# Fracino Cherub - set up for manual fill



## MrNik (Aug 28, 2018)

Hi all,

I have just purchased a used Fracino Cherub and need a little bit of help setting it up to use as manual fill, it was previously used with cold fill.

The machine can use either methods but I just need some instructions (dumbed down) to finish the set up.

Any help by forum or links to relevant or information or a phone call would be much appreciated.

Thanks

Nik


----------



## NewboyUK (Jul 14, 2018)

A few pics?

Cherubs are usually manual fill. Older ones could be converted i believe


----------



## MrNik (Aug 28, 2018)

@NewboyUK

The tube in my hand was being fed out of the front into the drip tray but fracino told me that should now go into the water tank, at the top. Should this be fastened with anything or just pop the tube over the little metal hole?

Then I think the tubing from the bottom of the tank should feed into the pump. How do I access this? Again does it need to be fastened with anything or prevent leaks? And do you think that tube is long enough or do I need more tubing?

Finally I think I need to connect the earth and live wires to the bottom of the water tank, where can I access the wires from?

I am also struggling to remove the casing, the thread on the screws has gone, I am thinking of drilling into them, any other suggestions?

Thank you veyy much in advance!

Nikesh


----------



## NewboyUK (Jul 14, 2018)

MrNik said:


> The tube in my hand was being fed out of the front into the drip tray but fracino told me that should now go into the water tank, at the top. Should this be fastened with anything or just pop the tube over the little metal hole?


 Yep. Just push on. You can get little clips that hold it on though but it should hold on. If the pipe is a little flared on the end - chop 1cm off and push back on.

Everything will be a loy easyier if you take the wrap round panel off. 4 screws/bolts on bottom. Cant remember whats on the top.

Live/earth? Pics? Again take the wrap round off


----------



## NewboyUK (Jul 14, 2018)

Should be something like this i believe on the end of the pump


----------



## MrNik (Aug 28, 2018)

@NewboyUK

Thank you very much, will send more photos once I get the casing off.

Nik


----------



## MrNik (Aug 28, 2018)

@NewboyUK

Here are some photos with the casing off, can't seem to locate where to attach the tube.

Does anything need to be done with the thic

k silver pipe that would use piped in water?

https://photos.app.goo.gl/KsvWYVAWN1RvS5wY9

Thanks

Nik


----------



## NewboyUK (Jul 14, 2018)

Where that mains fill hose is - thats where the tank pipe goes.
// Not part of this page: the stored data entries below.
import Summits.ResolutionOfSingularities.ResolutionOfSingularities.Theorems.HilbertSamuelEliminationSigmaMaxModificationsCorridor3WLadderMovingTwoDefs
import Summits.ResolutionOfSingularities.ResolutionOfSingularities.Theorems.HilbertSamuelEliminationSigmaMaxModificationsCorridor3WLadderMovingBeta
import Literature.AlgebraicGeometry.Resolution.NormalCrossingsStrictification
import HarnessLib

/-!
# [OURS · L1 W4.2] Row `stub_Wlow3M_two` (crux chain w42, line `w_ladder` v5b) — the characteristic-2 threefold row
# CLOSED MODULO FOUR CHARACTERISTIC-FREE INPUTS (proved reductions over `…Corridor3WLadderMovingTwoDefs`)

Stub worker res-L1-w42-stub-3 (gen 3); CHAIN v3.8 / v3.8a rulings (D-2) «β and γ have the SAME status at W-low», (a-4)
«the two Props + the β ∪ γ units-half assembly modulo them; strata via stub-4's Q-free row». What is PROVED here:

* §1 (F1♯) `GeomDirHypothesis` («`char κ(x) = 0 ∨ ē_x + 2 ≤ 2·char`») follows from (F1) `CharHypothesis` (`ē_x ≤ dim X`) and
  is AUTOMATIC when `ē_x ≤ 2` (a field has characteristic `0` or a prime `≥ 2`) — so it holds at every point of a W-low chain
  and at the initial point of every fundamental unit.
* §2 The OURS carriers sit between the typed facts: `Corollary637 → Corollary637_geomDir → Corollary637_char`, and
  `KeyTheorem640_geomDir_isolated ↔ KeyTheorem640_isolated` (units have `ē = 2`): for Thm. 6.40 the honest carrier of the
  characteristic-2 row is the typed char-free `KeyTheorem640_isolated` itself («print + 2.14♯ + memo», BETA-UNITS-SCOPE).
* §3 UNITS-half for EVERY prime and EVERY maximal origin: `WlowUnitsM p` from `KeyTheorem640_isolated` + the third door
  restricted to isolated W-low stages with `e ≤ 1` (stated inline) + `UnitTowerExtractionFreeM p` (idea-2's bridge without the
  `CharHypothesis` conjunct, which idea-2's `UnitTowerExtractionM p` implies); join with the strata-half `WlowStrataM p` gives
  `WlowM p` (`wlowM_assembled_free`).
* §4 `WlowM p` gives BOTH registered W-low rows (`wlow3TwoM_of_wlowM`, `wlow3CharM_of_wlowM`); hence
  **`stub_Wlow3M_two_of_free`**: the registered stub `∀ p, p.Prime → Wlow3TwoM p` from the four inputs AT THE PRIME 2 ONLY
  (other primes vacuous, `stub_Wlow3M_two_of_two` of `…MovingBeta`), and `wlow_rows_of_free`: both W-low stubs from the same
  characteristic-free inputs prime by prime — the (F1)/¬(F1) regime cut is bookkeeping (ruling v3.8-D (2)).

NOT proved here (the row's remaining second-layer obligations, named): `UnitTowerExtractionFreeM 2` (bridge B1′, finite
segments; stub-2's construction minus `CharHypothesis`), the restricted third door at `p = 2` (Cor. 6.37-type termination at
isolated stages with `e ≤ 1 ≤ ē ≤ 2`: `Corollary637_geomDir` + 2.14♯ via a point-sequence bridge), `WlowStrataM 2` (G1′,
stub-4), and the facts themselves (`KeyTheorem640_isolated` char-free = print + 2.14♯ `Directrix214Sharp` ← F14–F16 + memo).

OURS (cell res-hironaka, slot W4.2); NOT statements of the manuscript [Hironaka2017] nor of [CossartJannsenSaito2020];
AI-drafted, weaker than expert review. References: CJS LNM 2270 p. 103 (F1), Def. 2.21, Thm. 3.10 (4), Thm. 3.14, Thm. 6.35,
Cor. 6.37, Def. 6.38, Thm. 6.40, Thm. 10.2 [CossartJannsenSaito2020]; H. Mizutani, Nagoya Math. J. 52 (1973) Thm. 2.8
[Mizutani1973HironakaGroupSchemes]; memo `HOME/L/res-L1-w42-stub-3/BETA-UNITS-SCOPE.md` (sha16 1de7b2d81fb7044c).
-/

noncomputable section

-- plan-1/idea-2 module setting kept verbatim (namespace `…Corridor3.Moving` re-enters `…Corridor3`)
set_option linter.dupNamespace false

open CategoryTheory AlgebraicGeometry TopologicalSpace IsLocalRing
open Summit.ResolutionOfSingularities.ResolutionOfSingularities.Theorems.CampaignW42
open Literature.AlgebraicGeometry.Resolution Literature.RingTheory.HilbertSamuel
open Literature.AlgebraicGeometry.CossartJannsenSaito2020
open Summit.ResolutionOfSingularities.ResolutionOfSingularities.Theses.HilbertSamuelElimination
open Summit.ResolutionOfSingularities.ResolutionOfSingularities.Theorems.SigmaMaxModificationsCorridor3

namespace Summit.ResolutionOfSingularities.ResolutionOfSingularities.Theorems.SigmaMaxModificationsCorridor3.Moving

universe u


section Two

open Summit.ResolutionOfSingularities.ResolutionOfSingularities.Theorems.SigmaMaxModificationsCorridor3.Helpers
  (ClosedOriginGeomDirDimNonincrease QPerfectResidueField QCharRegime)

variable {R : ∀ S : Scheme.{u}, CentreSeq S → Prop} {N : ℕ} {ν : ℕ → ℕ}

/-! ## §1. (F1♯) versus (F1), and (F1♯) is automatic at `ē ≤ 2` -/

/-- The characteristic of the residue field of a point is `0` or a prime. [folklore] -/
theorem ringChar_residueField_zero_or_prime (X : Scheme.{u}) (x : X) :
    ringChar (ResidueField (X.presheaf.stalk x)) = 0 ∨ (ringChar (ResidueField (X.presheaf.stalk x))).Prime := by
  rcases CharP.char_is_prime_or_zero (ResidueField (X.presheaf.stalk x)) (ringChar (ResidueField (X.presheaf.stalk x)))
    with h | h
  · exact Or.inr h
  · exact Or.inl h

/-- **(F1♯) is AUTOMATIC when `ē_x(X) ≤ 2`** (the characteristic of a field is `0` or a prime `≥ 2`): in particular at
every point of a W-low chain and at the initial point of every fundamental unit. [folklore] -/
theorem geomDirHypothesis_of_geomDirDim_le_two {X : Scheme.{u}} [IsLocallyNoetherian X] {x : X}
    (h : Scheme.geomDirDim X x ≤ 2) : GeomDirHypothesis X x := by
  rcases ringChar_residueField_zero_or_prime X x with h0 | hp
  · exact Or.inl h0
  · exact Or.inr (by have := hp.two_le; omega)

/-- **(F1) ⇒ (F1♯)**: `ē_x(X) ≤ dim 𝒪_{X,x} ≤ dim X` (CJS Def. 2.21). [cite: CossartJannsenSaito2020, Def. 2.21, Thm. 10.2] -/
theorem geomDirHypothesis_of_charHypothesis {X : Scheme.{u}} [IsLocallyNoetherian X] {x : X}
    (h : CharHypothesis X x) : GeomDirHypothesis X x := by
  obtain ⟨d, hd, hc⟩ := h
  rcases hc with h0 | hle
  · exact Or.inl h0
  · right
    have h1 : (Scheme.geomDirDim X x : WithBot ℕ∞) ≤ (d : WithBot ℕ∞) := by
      rw [← hd]
      exact (Scheme.natCast_geomDirDim_le_ringKrullDim_stalk x).trans (ringKrullDim_stalk_le_topologicalKrullDim X x)
    have h2 : Scheme.geomDirDim X x ≤ d := by exact_mod_cast h1
    omega

/-! ## §2. The OURS carriers between the typed char-free and print-faithful facts -/

/-- `Corollary637` (char-free, typed, stronger than print) ⇒ the OURS carrier `Corollary637_geomDir`. [folklore] -/
theorem corollary637_geomDir_of_corollary637 (h : Corollary637.{u}) : Corollary637_geomDir.{u} :=
  fun T N x m hset _ hF hiso he => h T N x m hset hF hiso he

/-- The OURS carrier `Corollary637_geomDir` ⇒ the print-faithful `Corollary637_char` ((F1) ⇒ (F1♯)). [folklore] -/
theorem corollary637_char_of_geomDir (h : Corollary637_geomDir.{u}) : Corollary637_char.{u} :=
  fun T N x m hset hchar hF hiso he =>
    h T N x m hset (@geomDirHypothesis_of_charHypothesis (T.X 0) (T.ln 0) x hchar) hF hiso he

/-- **`KeyTheorem640_geomDir_isolated ↔ KeyTheorem640_isolated`**: (F1♯) holds at the initial point of a fundamental unit
(`ē = 2`, Def. 6.38 (i)), so the (F1♯)-form of Thm. 6.40 IS the typed char-free form. [folklore] -/
theorem keyTheorem640_geomDir_isolated_iff : KeyTheorem640_geomDir_isolated.{u} ↔ KeyTheorem640_isolated.{u} := by
  constructor
  · intro h T N len pt hset hchain hiso
    refine h T N len pt hset ?_ hchain hiso
    have h2 : (T.drop (unitStart len 0)).geomDirDimAt 0 (pt 0) = 2 := (hchain 0).geomDirDim_eq
    exact @geomDirHypothesis_of_geomDirDim_le_two (T.X 0) (T.ln 0) (pt 0) (le_of_eq h2)
  · intro h T N len pt hset _ hchain hiso
    exact h T N len pt hset hchain hiso

/-- The (F1)-form follows from the (F1♯)-form (equivalently from the char-free form). [folklore] -/
theorem keyTheorem640_char_isolated_of_geomDir (h : KeyTheorem640_geomDir_isolated.{u}) :
    KeyTheorem640_char_isolated.{u} :=
  fun T N len pt hset hchar hchain hiso =>
    h T N len pt hset (@geomDirHypothesis_of_charHypothesis (T.X 0) (T.ln 0) (pt 0) hchar) hchain hiso

/-! ## §3. The characteristic-free extraction and the units-half from `KeyTheorem640_isolated` -/

/-- idea-2's extraction (with the `CharHypothesis` conjunct) gives the characteristic-free one. [folklore] -/
theorem unitTowerExtractionFreeM_of_unitTowerExtractionM {p : ℕ} (h : UnitTowerExtractionM p) :
    UnitTowerExtractionFreeM p := by
  intro R hRf hRa ν X _ x hX c h0 hstep hG hmov hrec he
  obtain ⟨T, len, pt, hset, -, hchain, hiso⟩ := h R hRf hRa ν X x hX c h0 hstep hG hmov hrec he
  exact ⟨T, len, pt, hset, hchain, hiso⟩

/-- **PROVED REDUCTION (all primes, all origins): the UNITS-half `WlowUnitsM p` from the char-free typed F-key
`KeyTheorem640_isolated` + the third door restricted to W-low stages + the characteristic-free extraction.** The third door
is needed only at in-scope ISOLATED stages with `e ≤ 1` AND `ē ≤ 2` (where 2.14♯ applies at `p = 2`); it is stated inline
in that restricted form. [cite: CossartJannsenSaito2020, Thm. 6.40, Cor. 6.37] -/
theorem wlowUnitsM_of_extraction_free {p : ℕ} (hK : KeyTheorem640_isolated.{0})
    (hlow : ∀ (R : ∀ S : Scheme.{0}, CentreSeq S → Prop), OracleFunctional R → OracleAdmissible R →
      ∀ (ν : ℕ → ℕ) (s : MarkedStage.{0}), InScopeM p R 3 ν s → Iso 3 s → dirDim s ≤ 1 → s.geomDirDim ≤ 2 →
        NoMovingNearChainFrom R 3 ν s fun _ => True)
    (hext : UnitTowerExtractionFreeM p) : WlowUnitsM p := by
  intro R hRf hRa ν X _ x hX
  rintro ⟨c, h0, hstep, hG, hmov, hrec⟩
  by_cases hlowstage : ∃ m, Iso 3 (c m) ∧ dirDim (c m) ≤ 1
  · obtain ⟨m, hiso, hdir⟩ := hlowstage
    have hscope : InScopeM p R 3 ν (c m) := ⟨X, ‹_›, x, hX, reaches_chain h0 hstep m⟩
    exact hlow R hRf hRa ν (c m) hscope hiso hdir (hG m)
      ⟨fun n => c (m + n), Relation.ReflTransGen.refl, fun n => hstep (m + n), fun _ => trivial, io_shift hmov m⟩
  · push Not at hlowstage
    have he : ∀ n, Iso 3 (c n) → dirDim (c n) = 2 ∧ (c n).geomDirDim = 2 := by
      intro n hiso
      have h1 := hlowstage n hiso
      have h2 := dirDim_le_geomDirDim (c n)
      have h3 := hG n
      exact ⟨by omega, by omega⟩
    obtain ⟨T, len, pt, hset, hchain, hisoT⟩ := hext R hRf hRa ν X x hX c h0 hstep hG hmov hrec he
    exact hK T 3 len pt hset hchain hisoT

/-- The unrestricted third door `IsoLowDirDimTerminatesM p` (idea-2 §3a) gives the restricted one. [folklore] -/
theorem wlowUnitsM_of_extraction_free' {p : ℕ} (hK : KeyTheorem640_isolated.{0}) (hlow : IsoLowDirDimTerminatesM p)
    (hext : UnitTowerExtractionFreeM p) : WlowUnitsM p :=
  wlowUnitsM_of_extraction_free hK (fun R hRf hRa ν s hs hiso hdir _ => hlow R hRf hRa ν s hs hiso hdir) hext

/-- **`WlowM p` assembled, characteristic-free inputs (PROVED reduction)**: `KeyTheorem640_isolated` + restricted third door +
`UnitTowerExtractionFreeM p` + the strata-half `WlowStrataM p` (G1′). [cite: CossartJannsenSaito2020, Thm. 6.40, Cor. 6.37, Thm. 6.35] -/
theorem wlowM_assembled_free {p : ℕ} (hK : KeyTheorem640_isolated.{0})
    (hlow : ∀ (R : ∀ S : Scheme.{0}, CentreSeq S → Prop), OracleFunctional R → OracleAdmissible R →
      ∀ (ν : ℕ → ℕ) (s : MarkedStage.{0}), InScopeM p R 3 ν s → Iso 3 s → dirDim s ≤ 1 → s.geomDirDim ≤ 2 →
        NoMovingNearChainFrom R 3 ν s fun _ => True)
    (hext : UnitTowerExtractionFreeM p) (hS : WlowStrataM p) : WlowM p :=
  maxOriginNoMovingNearChainAt_of_recurrence hS (wlowUnitsM_of_extraction_free hK hlow hext)

/-! ## §4. From `WlowM p` to both registered W-low rows (the regime cut is bookkeeping, ruling v3.8-D (2)) -/

/-- `WlowM p` ⇒ the complement-of-(F1) row `Wlow3TwoM p` (restrict the origin, shrink the grade). [folklore] -/
theorem wlow3TwoM_of_wlowM {p : ℕ} (h : WlowM p) : Wlow3TwoM.{0} p :=
  fun e he => (MaxOriginNoMovingNearChainAt.toQ h _).mono fun s hs => by
    show s.geomDirDim ≤ 2
    omega

/-- `WlowM p` ⇒ the (F1)-regime row `Wlow3CharM p`. [folklore] -/
theorem wlow3CharM_of_wlowM {p : ℕ} (h : WlowM p) : Wlow3CharM.{0} p :=
  fun e he => (MaxOriginNoMovingNearChainAt.toQ h _).mono fun s hs => by
    show s.geomDirDim ≤ 2
    omega

/-- **THE ROW `stub_Wlow3M_two` CLOSED MODULO ITS FOUR INPUTS AT THE PRIME 2 (PROVED assembly).** Inputs, all at `p = 2`:
the char-free typed F-key `KeyTheorem640_isolated` (= print + 2.14♯ + memo at `e = ē = 2`), the restricted third door
(Cor. 6.37-type termination at isolated W-low stages with `e ≤ 1`; from `Corollary637_geomDir` + 2.14♯ via a point-sequence
bridge — NOT proved here), the characteristic-free extraction `UnitTowerExtractionFreeM 2` (bridge B1′, finite segments — NOT
proved here), and the strata-half `WlowStrataM 2` (G1′ — NOT proved here). Every other prime is vacuous
(`stub_Wlow3M_two_of_two`). [folklore] -/
theorem stub_Wlow3M_two_of_free (hK : KeyTheorem640_isolated.{0})
    (hlow : ∀ (R : ∀ S : Scheme.{0}, CentreSeq S → Prop), OracleFunctional R → OracleAdmissible R →
      ∀ (ν : ℕ → ℕ) (s : MarkedStage.{0}), InScopeM 2 R 3 ν s → Iso 3 s → dirDim s ≤ 1 → s.geomDirDim ≤ 2 →
        NoMovingNearChainFrom R 3 ν s fun _ => True)
    (hext : UnitTowerExtractionFreeM 2) (hS : WlowStrataM 2) : ∀ p : ℕ, p.Prime → Wlow3TwoM.{0} p :=
  stub_Wlow3M_two_of_two (wlow3TwoM_of_wlowM (wlowM_assembled_free hK hlow hext hS))

/-- **BOTH registered W-low rows from the SAME characteristic-free inputs, prime by prime (PROVED)** — the (F1) / ¬(F1)
regime cut inside the skeleton is bookkeeping once Thm. 6.40 is consumed in its char-free form (ruling v3.8-D (2)). [folklore] -/
theorem wlow_rows_of_free (hK : KeyTheorem640_isolated.{0})
    (hlow : ∀ p : ℕ, p.Prime → ∀ (R : ∀ S : Scheme.{0}, CentreSeq S → Prop), OracleFunctional R → OracleAdmissible R →
      ∀ (ν : ℕ → ℕ) (s : MarkedStage.{0}), InScopeM p R 3 ν s → Iso 3 s → dirDim s ≤ 1 → s.geomDirDim ≤ 2 →
        NoMovingNearChainFrom R 3 ν s fun _ => True)
    (hext : ∀ p : ℕ, p.Prime → UnitTowerExtractionFreeM p) (hS : ∀ p : ℕ, p.Prime → WlowStrataM p) :
    (∀ p : ℕ, p.Prime → Wlow3CharM.{0} p) ∧ (∀ p : ℕ, p.Prime → Wlow3TwoM.{0} p) :=
  ⟨fun p hp => wlow3CharM_of_wlowM (wlowM_assembled_free hK (hlow p hp) (hext p hp) (hS p hp)),
   fun p hp => wlow3TwoM_of_wlowM (wlowM_assembled_free hK (hlow p hp) (hext p hp) (hS p hp))⟩

end Two

end Summit.ResolutionOfSingularities.ResolutionOfSingularities.Theorems.SigmaMaxModificationsCorridor3.Moving

end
Remove the hose and i think those brass adaptors and see whats underneath. Should be a nipple yhat the little hose goes onto.


----------



## NewboyUK (Jul 14, 2018)

I see you selling up 😞


----------



## MrNik (Aug 28, 2018)

@NewboyUK Yea I was making progress but its difficult in a flat without proper worktop space. So close.....Thanks for the tips though, someone else should be able to finish off the set up.


----------